§ **Exercise**
Exactly the lines below from the one with "membership predicate: a" up to and including the one with "p639511) asks of" make up the answer, with nothing else added.

§ **Material supplied**
import Summits.BirchSwinnertonDyer.BirchSwinnertonDyer.Theorems.EisensteinDepletionAtTwoStarGO2SigmaStubKummerParityHom
import Literature.NumberTheory.EllipticCurves.ModularSymbolsParabolicCohomology
import Literature.NumberTheory.EllipticCurves.ManinConstantGamma1ModularDegree
import HarnessLib

/-!
# The parity group of a half-period (line `nsf`, crux `StarOptBNSF`, stmt-BirchSwinnertonDyer-27047): THEOREM A′ step (1) in the kernel

For a weight-`2` cusp form `f` on `Γ₀(N)`, a period pair `L` (lattice `Λ`), a scale `c ∈ ℚ` with
`c·Λ₁(f) ⊆ Λ` (`Λ₁(f) = periodLatticeGamma1 f`, the `Γ₁(N)`-period lattice) and `λ ∈ Λ` with
`λ/2 ∉ Λ`, the **parity group**

  `Γ′_λ = {γ ∈ Γ₁(N) : c·{∞, γ∞}_f ∈ ℤλ + 2Λ}`

is the monodromy group of the double cover of `X₁(N)` classified by the `2`-torsion class of the
half-period `λ/2` of `ℂ/Λ` pushed to `J₁(N)` (cell memo HOME/p2/g33/THEOREM-A-v3.md, step (1): for
the `X₁(N)`-lattice-optimal curve `E₁ = ℂ/c·Λ₁(f)`, `χ_R(γ) = ⟨c{∞,γ∞}_f, λ⟩ mod 2`, and
`⟨v, λ⟩` is even iff `v ∈ ℤλ + 2Λ`).  To stay definition-free the group is handled through its
membership predicate: a subgroup `Γ′ ≤ SL(2, ℤ)` with

  `γ ∈ Γ′ ↔ ∃ (hγ : γ ∈ Γ₀(N)), γ ∈ Γ₁(N) ∧ ∃ k : ℤ, ∃ w ∈ Λ, c·{∞, γ∞}_f = k·λ + 2w`      (★)

This file proves that such a `Γ′` EXISTS (`exists_parityGroup`: the parity set is a subgroup, by
Manin's additivity `cuspSymbol_mul_holds` and eng-2's index-`2` count `KummerStubs.halfLattice_add_iff`)
and has the three properties the congruence core
(`…DepletionAtTwo.CongruenceCore.false_of_antiinvariant_integral_cuspForm`, p639511) asks of `Γ′`:

* `mem_of_trace_eq_two` — every element of `Γ₁(N)` of trace `2` (every unipotent) lies in `Γ′`: its
  period vanishes (tree `cuspSymbol_eq_zero_of_discr_eq_zero`), i.e. the cover is étale at every cusp;
* `exists_mem_gamma1_notMem` — `Γ′ ≠ Γ₁(N)` when moreover `c·Λ₁(f) = Λ` (the optimality / lattice
  clause of the line): the parity is a non-trivial character (`exists_mem_lattice_not_half`, eng-2's parity functional
  `KummerStubs.mem_halfLattice_iff_even`);
* `finiteIndex_of_parity` — `Γ′` has finite index in `SL(2, ℤ)` (index `≤ 2` in `Γ₁(N)`: kernel of
  the parity character `Γ₁(N) → ℤ/2`).

With these, SKELETON v12 of line `nsf` pins the research stub's `Γ′` to `Γ′_λ`: what remains open is
exactly THEOREM A′ steps (2)–(3) («`X_{Γ′_λ}` carries a non-zero anti-invariant weight-`2` cusp form
with bounded denominators at `∞` when `λ/2` is a FORMAL rational `2`-torsion point»).
Nothing here reads `r_an`; StarOptBNSF / E1M_NSF / BSD are NOT proved by this file.
-/

set_option linter.dupNamespace false
set_option autoImplicit false

noncomputable section

open scoped MatrixGroups
open CongruenceSubgroup
open Literature.NumberTheory.EllipticCurves
open Literature.NumberTheory.EllipticCurves.ModularForms

namespace Summit.BirchSwinnertonDyer.BirchSwinnertonDyer.Theorems.DepletionAtTwo.ParityGroup

variable {N : ℕ}

/-! ### `ℤλ + 2Λ` -/

/-- `ℤλ + 2Λ` is symmetric. [folklore] -/
theorem neg_mem_half {L : PeriodPair} {lam z : ℂ}
    (h : ∃ k : ℤ, ∃ w ∈ L.lattice, z = (k : ℂ) * lam + 2 * w) :
    ∃ k : ℤ, ∃ w ∈ L.lattice, -z = (k : ℂ) * lam + 2 * w := by
  obtain ⟨k, w, hw, rfl⟩ := h
  exact ⟨-k, -w, neg_mem hw, by push_cast; ring⟩

/-- `0 ∈ ℤλ + 2Λ`. [folklore] -/
theorem zero_mem_half (L : PeriodPair) (lam : ℂ) :
    ∃ k : ℤ, ∃ w ∈ L.lattice, (0 : ℂ) = (k : ℂ) * lam + 2 * w :=
  ⟨0, 0, zero_mem _, by simp⟩

/-- `ℤλ + 2Λ ≠ Λ` for `λ ∈ Λ ∖ 2Λ`: one of the basis periods `ω₁, ω₂` has odd parity
(eng-2's parity functional `KummerStubs.mem_halfLattice_iff_even`). [folklore] -/
theorem exists_mem_lattice_not_half (L : PeriodPair) {lam : ℂ} (hlam : lam ∈ L.lattice)
    (hlam2 : lam / 2 ∉ L.lattice) :
    ∃ z ∈ L.lattice, ¬ ∃ k : ℤ, ∃ w ∈ L.lattice, z = (k : ℂ) * lam + 2 * w := by
  obtain ⟨a, b, hab⟩ := PeriodPair.mem_lattice.mp hlam
  have hab' : ¬ (Even a ∧ Even b) := by
    rintro ⟨⟨s, hs⟩, ⟨t, ht⟩⟩
    apply hlam2
    refine PeriodPair.mem_lattice.mpr ⟨s, t, ?_⟩
    have hsC : (a : ℂ) = s + s := by exact_mod_cast hs
    have htC : (b : ℂ) = t + t := by exact_mod_cast ht
    rw [← hab, hsC, htC]; ring
  by_cases hb : Even b
  · -- then `a` is odd and `ω₂` has odd parity
    have ha : ¬ Even a := fun ha ↦ hab' ⟨ha, hb⟩
    refine ⟨L.ω₂, L.ω₂_mem_lattice, fun h ↦ ha ?_⟩
    have h' : ∃ k : ℤ, ∃ w ∈ L.lattice,
        ((0 : ℤ) : ℂ) * L.ω₁ + ((1 : ℤ) : ℂ) * L.ω₂ = (k : ℂ) * (a * L.ω₁ + b * L.ω₂) + 2 * w := by
      obtain ⟨k, w, hw, e⟩ := h
      exact ⟨k, w, hw, by rw [hab]; push_cast; simpa using e⟩
    have := (KummerStubs.mem_halfLattice_iff_even L hab' 0 1).mp h'
    simpa using this
  · refine ⟨L.ω₁, L.ω₁_mem_lattice, fun h ↦ hb ?_⟩
    have h' : ∃ k : ℤ, ∃ w ∈ L.lattice,
        ((1 : ℤ) : ℂ) * L.ω₁ + ((0 : ℤ) : ℂ) * L.ω₂ = (k : ℂ) * (a * L.ω₁ + b * L.ω₂) + 2 * w := by
      obtain ⟨k, w, hw, e⟩ := h
      exact ⟨k, w, hw, by rw [hab]; push_cast; simpa using e⟩
    have := (KummerStubs.mem_halfLattice_iff_even L hab' 1 0).mp h'
    simpa using this

/-- The period of an inverse: `{∞, γ⁻¹∞}_f = -{∞, γ∞}_f` (Manin's homomorphism `cuspSymbolHom`).
[cite: Manin1972, Prop. 1.4 / Thm. 1.6] -/
theorem cuspSymbol_inv [NeZero N] (f : CuspForm (Gamma0 N) 2) (γ : Gamma0 N) :
    cuspSymbol f γ⁻¹ = -cuspSymbol f γ := by
  have h := map_inv (cuspSymbolHom f) γ
  rw [cuspSymbolHom_apply, cuspSymbolHom_apply, ← ofAdd_neg] at h
  exact Multiplicative.ofAdd.injective h

/-! ### Properties of a subgroup with the parity membership (★) that need no hypothesis -/

/-- A subgroup with membership (★) lies in `Γ₁(N)`. [folklore] -/
theorem le_gamma1_of_parity (f : CuspForm (Gamma0 N) 2) (L : PeriodPair) (c : ℚ) (lam : ℂ)
    {Γ' : Subgroup SL(2, ℤ)}
    (hΓ : ∀ γ : SL(2, ℤ), γ ∈ Γ' ↔ ∃ hγ : γ ∈ Gamma0 N, γ ∈ Gamma1 N ∧
      ∃ k : ℤ, ∃ w ∈ L.lattice, (c : ℂ) * cuspSymbol f ⟨γ, hγ⟩ = (k : ℂ) * lam + 2 * w) :
    Γ' ≤ Gamma1 N := by
  intro γ hγ
  obtain ⟨-, hγ1, -⟩ := (hΓ γ).mp hγ
  exact hγ1

/-- **Étale at the cusps**: every element of `Γ₁(N)` of trace `2` (i.e. every unipotent element, every
stabiliser of a cusp) lies in a subgroup with membership (★), because its period `{∞, γ∞}_f`
vanishes (tree `cuspSymbol_eq_zero_of_discr_eq_zero`). [cite: Knapp1993, Prop. 11.1] -/
theorem mem_of_trace_eq_two [NeZero N] (f : CuspForm (Gamma0 N) 2) (L : PeriodPair) (c : ℚ) (lam : ℂ)
    {Γ' : Subgroup SL(2, ℤ)}
    (hΓ : ∀ γ : SL(2, ℤ), γ ∈ Γ' ↔ ∃ hγ : γ ∈ Gamma0 N, γ ∈ Gamma1 N ∧
      ∃ k : ℤ, ∃ w ∈ L.lattice, (c : ℂ) * cuspSymbol f ⟨γ, hγ⟩ = (k : ℂ) * lam + 2 * w)
    {γ : SL(2, ℤ)} (hγ1 : γ ∈ Gamma1 N) (htr : (γ : Matrix (Fin 2) (Fin 2) ℤ).trace = 2) :
    γ ∈ Γ' := by
  have hγ0 : γ ∈ Gamma0 N := Gamma1_in_Gamma0 N hγ1
  refine (hΓ γ).mpr ⟨hγ0, hγ1, ?_⟩
  have hdiscr : ((⟨γ, hγ0⟩ : Gamma0 N) : SL(2, ℤ)).val.discr = 0 := by
    change (γ : Matrix (Fin 2) (Fin 2) ℤ).discr = 0
    rw [Matrix.discr_fin_two, htr, Matrix.SpecialLinearGroup.det_coe]
    norm_num
  rw [cuspSymbol_eq_zero_of_discr_eq_zero f hdiscr, mul_zero]
  exact zero_mem_half L lam

/-! ### Under the standing hypotheses `c·Λ₁(f) ⊆ Λ`, `λ ∈ Λ`, `λ/2 ∉ Λ` -/

section Hypotheses

variable [NeZero N] (f : CuspForm (Gamma0 N) 2) (L : PeriodPair) (c : ℚ) {lam : ℂ}
  (hin : ∀ z ∈ periodLatticeGamma1 f, (c : ℂ) * z ∈ L.lattice)
  (hlam : lam ∈ L.lattice) (hlam2 : lam / 2 ∉ L.lattice)

omit [NeZero N] in
include hin in
/-- `c·{∞, γ∞}_f ∈ Λ` for `γ ∈ Γ₁(N)`. [folklore] -/
theorem smul_cuspSymbol_mem {γ : SL(2, ℤ)} (hγ0 : γ ∈ Gamma0 N) (hγ1 : γ ∈ Gamma1 N) :
    (c : ℂ) * cuspSymbol f ⟨γ, hγ0⟩ ∈ L.lattice :=
  hin _ (cuspSymbol_mem_periodLatticeGamma1 f ⟨γ, hγ1⟩)

include hin hlam hlam2 in
/-- **Multiplicativity of the parity** (eng-2's `stub_kummerParityHom`, here on `Γ₁(N)` with the
`Λ₁(f)`-scale `c`): for `γ, δ ∈ Γ₁(N)`, `c{∞,γδ∞} ∈ ℤλ + 2Λ ↔ (c{∞,γ∞} ∈ ℤλ + 2Λ ↔ c{∞,δ∞} ∈ ℤλ + 2Λ)`.
[cite: Manin1972, Prop. 1.4 / Thm. 1.6] -/
theorem parity_mul_iff {γ δ : SL(2, ℤ)} (hγ0 : γ ∈ Gamma0 N) (hγ1 : γ ∈ Gamma1 N)
    (hδ0 : δ ∈ Gamma0 N) (hδ1 : δ ∈ Gamma1 N) :
    (∃ k : ℤ, ∃ w ∈ L.lattice,
        (c : ℂ) * cuspSymbol f ⟨γ * δ, mul_mem hγ0 hδ0⟩ = (k : ℂ) * lam + 2 * w) ↔
      ((∃ k : ℤ, ∃ w ∈ L.lattice, (c : ℂ) * cuspSymbol f ⟨γ, hγ0⟩ = (k : ℂ) * lam + 2 * w) ↔
        (∃ k : ℤ, ∃ w ∈ L.lattice, (c : ℂ) * cuspSymbol f ⟨δ, hδ0⟩ = (k : ℂ) * lam + 2 * w)) := by
  have e : (⟨γ * δ, mul_mem hγ0 hδ0⟩ : Gamma0 N) = ⟨γ, hγ0⟩ * ⟨δ, hδ0⟩ := rfl
  rw [e, cuspSymbol_mul_holds f, mul_add]
  exact KummerStubs.halfLattice_add_iff L hlam hlam2 (smul_cuspSymbol_mem f L c hin hγ0 hγ1)
    (smul_cuspSymbol_mem f L c hin hδ0 hδ1)

include hin hlam hlam2 in
/-- **The parity group exists**: under the standing hypotheses the parity set
`{γ ∈ Γ₁(N) : c·{∞, γ∞}_f ∈ ℤλ + 2Λ}` is a subgroup of `SL(2, ℤ)` (Manin's additivity + the
index-`2` count), so there is a subgroup `Γ′` with membership (★). [folklore] -/
theorem exists_parityGroup :
    ∃ Γ' : Subgroup SL(2, ℤ), ∀ γ : SL(2, ℤ), γ ∈ Γ' ↔ ∃ hγ : γ ∈ Gamma0 N, γ ∈ Gamma1 N ∧
      ∃ k : ℤ, ∃ w ∈ L.lattice, (c : ℂ) * cuspSymbol f ⟨γ, hγ⟩ = (k : ℂ) * lam + 2 * w := by
  refine ⟨{ carrier := {γ | ∃ hγ : γ ∈ Gamma0 N, γ ∈ Gamma1 N ∧
              ∃ k : ℤ, ∃ w ∈ L.lattice, (c : ℂ) * cuspSymbol f ⟨γ, hγ⟩ = (k : ℂ) * lam + 2 * w}
            mul_mem' := fun {γ δ} hγ' hδ' ↦ ?_
            one_mem' := ?_
            inv_mem' := fun {γ} hγ' ↦ ?_ }, fun γ ↦ Iff.rfl⟩
  · obtain ⟨hγ0, hγ1, hγ⟩ := hγ'
    obtain ⟨hδ0, hδ1, hδ⟩ := hδ'
    exact ⟨mul_mem hγ0 hδ0, mul_mem hγ1 hδ1,
      (parity_mul_iff f L c hin hlam hlam2 hγ0 hγ1 hδ0 hδ1).mpr (iff_of_true hγ hδ)⟩
  · refine ⟨one_mem _, one_mem _, ?_⟩
    have e : (⟨1, one_mem _⟩ : Gamma0 N) = 1 := rfl
    rw [e, cuspSymbol_one, mul_zero]
    exact zero_mem_half L lam
  · obtain ⟨hγ0, hγ1, hγ⟩ := hγ'
    refine ⟨inv_mem hγ0, inv_mem hγ1, ?_⟩
    have e : (⟨γ⁻¹, inv_mem hγ0⟩ : Gamma0 N) = ⟨γ, hγ0⟩⁻¹ := rfl
    rw [e, cuspSymbol_inv, mul_neg]
    exact neg_mem_half hγ

omit [NeZero N] in
include hin hlam hlam2 in
/-- **Properness**: if moreover `c·Λ₁(f) = Λ` (the `X₁(N)`-lattice-optimality clause) then a subgroup
with membership (★) is not all of `Γ₁(N)` — some `γ₀ ∈ Γ₁(N)` has odd parity, since otherwise the
index-`2` subgroup `ℤλ + 2Λ` would contain the generators `c·{∞, γ∞}_f` of `Λ`
(`NsfReduction.halfLattice_not_all`). [folklore] -/
theorem exists_mem_gamma1_notMem {Γ' : Subgroup SL(2, ℤ)}
    (hΓ : ∀ γ : SL(2, ℤ), γ ∈ Γ' ↔ ∃ hγ : γ ∈ Gamma0 N, γ ∈ Gamma1 N ∧
      ∃ k : ℤ, ∃ w ∈ L.lattice, (c : ℂ) * cuspSymbol f ⟨γ, hγ⟩ = (k : ℂ) * lam + 2 * w)
    (hout : ∀ z ∈ L.lattice, ∃ w ∈ periodLatticeGamma1 f, z = (c : ℂ) * w) :
    ∃ γ₀ ∈ Gamma1 N, γ₀ ∉ Γ' := by
  by_contra hall
  push Not at hall
  -- every generator has even parity, hence all of `c·Λ₁(f) = Λ`
  have hgen : ∀ w ∈ periodLatticeGamma1 f,
      ∃ k : ℤ, ∃ w' ∈ L.lattice, (c : ℂ) * w = (k : ℂ) * lam + 2 * w' := by
    intro w hw
    induction hw using AddSubgroup.closure_induction with
    | mem x hx =>
      obtain ⟨γ, rfl⟩ := hx
      obtain ⟨hγ0, -, hP⟩ := (hΓ _).mp (hall _ γ.2)
      exact hP
    | zero => rw [mul_zero]; exact zero_mem_half L lam
    | add x y hx hy ihx ihy =>
      rw [mul_add]
      exact (KummerStubs.halfLattice_add_iff L hlam hlam2 (hin x hx) (hin y hy)).mpr
        (iff_of_true ihx ihy)
    | neg x hx ih => rw [mul_neg]; exact neg_mem_half ih
  obtain ⟨z, hz, hnot⟩ := exists_mem_lattice_not_half L hlam hlam2
  obtain ⟨w, hw, rfl⟩ := hout z hz
  exact hnot (hgen w hw)

include hin hlam hlam2 in
/-- **Finite index**: a subgroup with membership (★) is, inside `Γ₁(N)`, the kernel of the parity
character `Γ₁(N) → ℤ/2`, so it has index `≤ 2` in `Γ₁(N)` and finite index in `SL(2, ℤ)`. [folklore] -/
theorem finiteIndex_of_parity {Γ' : Subgroup SL(2, ℤ)}
    (hΓ : ∀ γ : SL(2, ℤ), γ ∈ Γ' ↔ ∃ hγ : γ ∈ Gamma0 N, γ ∈ Gamma1 N ∧
      ∃ k : ℤ, ∃ w ∈ L.lattice, (c : ℂ) * cuspSymbol f ⟨γ, hγ⟩ = (k : ℂ) * lam + 2 * w) :
    Γ'.FiniteIndex := by
  classical
  -- the parity character on `Γ₁(N)`
  let P : Gamma1 N → Prop := fun γ ↦ ∃ k : ℤ, ∃ w ∈ L.lattice,
    (c : ℂ) * cuspSymbol f ⟨(γ : SL(2, ℤ)), Gamma1_in_Gamma0 N γ.2⟩ = (k : ℂ) * lam + 2 * w
  have hPmul : ∀ γ δ : Gamma1 N, P (γ * δ) ↔ (P γ ↔ P δ) := fun γ δ ↦
    parity_mul_iff f L c hin hlam hlam2 (Gamma1_in_Gamma0 N γ.2) γ.2 (Gamma1_in_Gamma0 N δ.2) δ.2
  have hP1 : P 1 := by
    change ∃ k : ℤ, ∃ w ∈ L.lattice, (c : ℂ) * cuspSymbol f ⟨1, _⟩ = (k : ℂ) * lam + 2 * w
    rw [show (⟨(1 : SL(2, ℤ)), Gamma1_in_Gamma0 N (1 : Gamma1 N).2⟩ : Gamma0 N) = 1 from rfl,
      cuspSymbol_one, mul_zero]
    exact zero_mem_half L lam
  let φ : Gamma1 N →* Multiplicative (ZMod 2) :=
    { toFun := fun γ ↦ if P γ then 1 else Multiplicative.ofAdd 1
      map_one' := by simp [hP1]
      map_mul' := by
        intro γ δ
        have h := hPmul γ δ
        by_cases hγ : P γ <;> by_cases hδ : P δ
        · simp [hγ, hδ, h.mpr (iff_of_true hγ hδ)]
        · have : ¬ P (γ * δ) := fun hm ↦ hδ ((h.mp hm).mp hγ)
          simp [hγ, hδ, this]
        · have : ¬ P (γ * δ) := fun hm ↦ hγ ((h.mp hm).mpr hδ)
          simp [hγ, hδ, this]
        · have : P (γ * δ) := h.mpr (iff_of_false hγ hδ)
          simp only [hγ, hδ, this, if_true, if_false, ← ofAdd_add]
          rfl }
  -- its kernel is `Γ′ ∩ Γ₁(N)`
  have hker : Γ'.subgroupOf (Gamma1 N) = φ.ker := by
    ext γ
    rw [Subgroup.mem_subgroupOf, MonoidHom.mem_ker, hΓ]
    constructor
    · rintro ⟨hγ0, -, hP⟩
      have : P γ := hP
      simp [φ, this]
    · intro h
      have hP : P γ := by
        by_contra hP
        have h1 : φ γ = Multiplicative.ofAdd 1 := by simp [φ, hP]
        rw [h] at h1
        exact absurd (Multiplicative.ofAdd.injective
          (show Multiplicative.ofAdd (0 : ZMod 2) = Multiplicative.ofAdd 1 from h1)) (by decide)
      exact ⟨Gamma1_in_Gamma0 N γ.2, γ.2, hP⟩
  have hrel : Γ'.relIndex (Gamma1 N) ≠ 0 := by
    change (Γ'.subgroupOf (Gamma1 N)).index ≠ 0
    rw [hker, Subgroup.index_ker]
    exact Nat.card_pos.ne'
  refine ⟨fun h0 ↦ ?_⟩
  have hmul := Subgroup.relIndex_mul_index (le_gamma1_of_parity f L c lam hΓ)
  rw [h0, mul_eq_zero] at hmul
  rcases hmul with h | h
  · exact hrel h
  · exact (instFiniteIndexGamma1 N).index_ne_zero h

end Hypotheses

end Summit.BirchSwinnertonDyer.BirchSwinnertonDyer.Theorems.DepletionAtTwo.ParityGroup

end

§ **Solution to the exercise**
membership predicate: a subgroup `Γ′ ≤ SL(2, ℤ)` with

  `γ ∈ Γ′ ↔ ∃ (hγ : γ ∈ Γ₀(N)), γ ∈ Γ₁(N) ∧ ∃ k : ℤ, ∃ w ∈ Λ, c·{∞, γ∞}_f = k·λ + 2w`      (★)

This file proves that such a `Γ′` EXISTS (`exists_parityGroup`: the parity set is a subgroup, by
Manin's additivity `cuspSymbol_mul_holds` and eng-2's index-`2` count `KummerStubs.halfLattice_add_iff`)
and has the three properties the congruence core
(`…DepletionAtTwo.CongruenceCore.false_of_antiinvariant_integral_cuspForm`, p639511) asks of `Γ′`:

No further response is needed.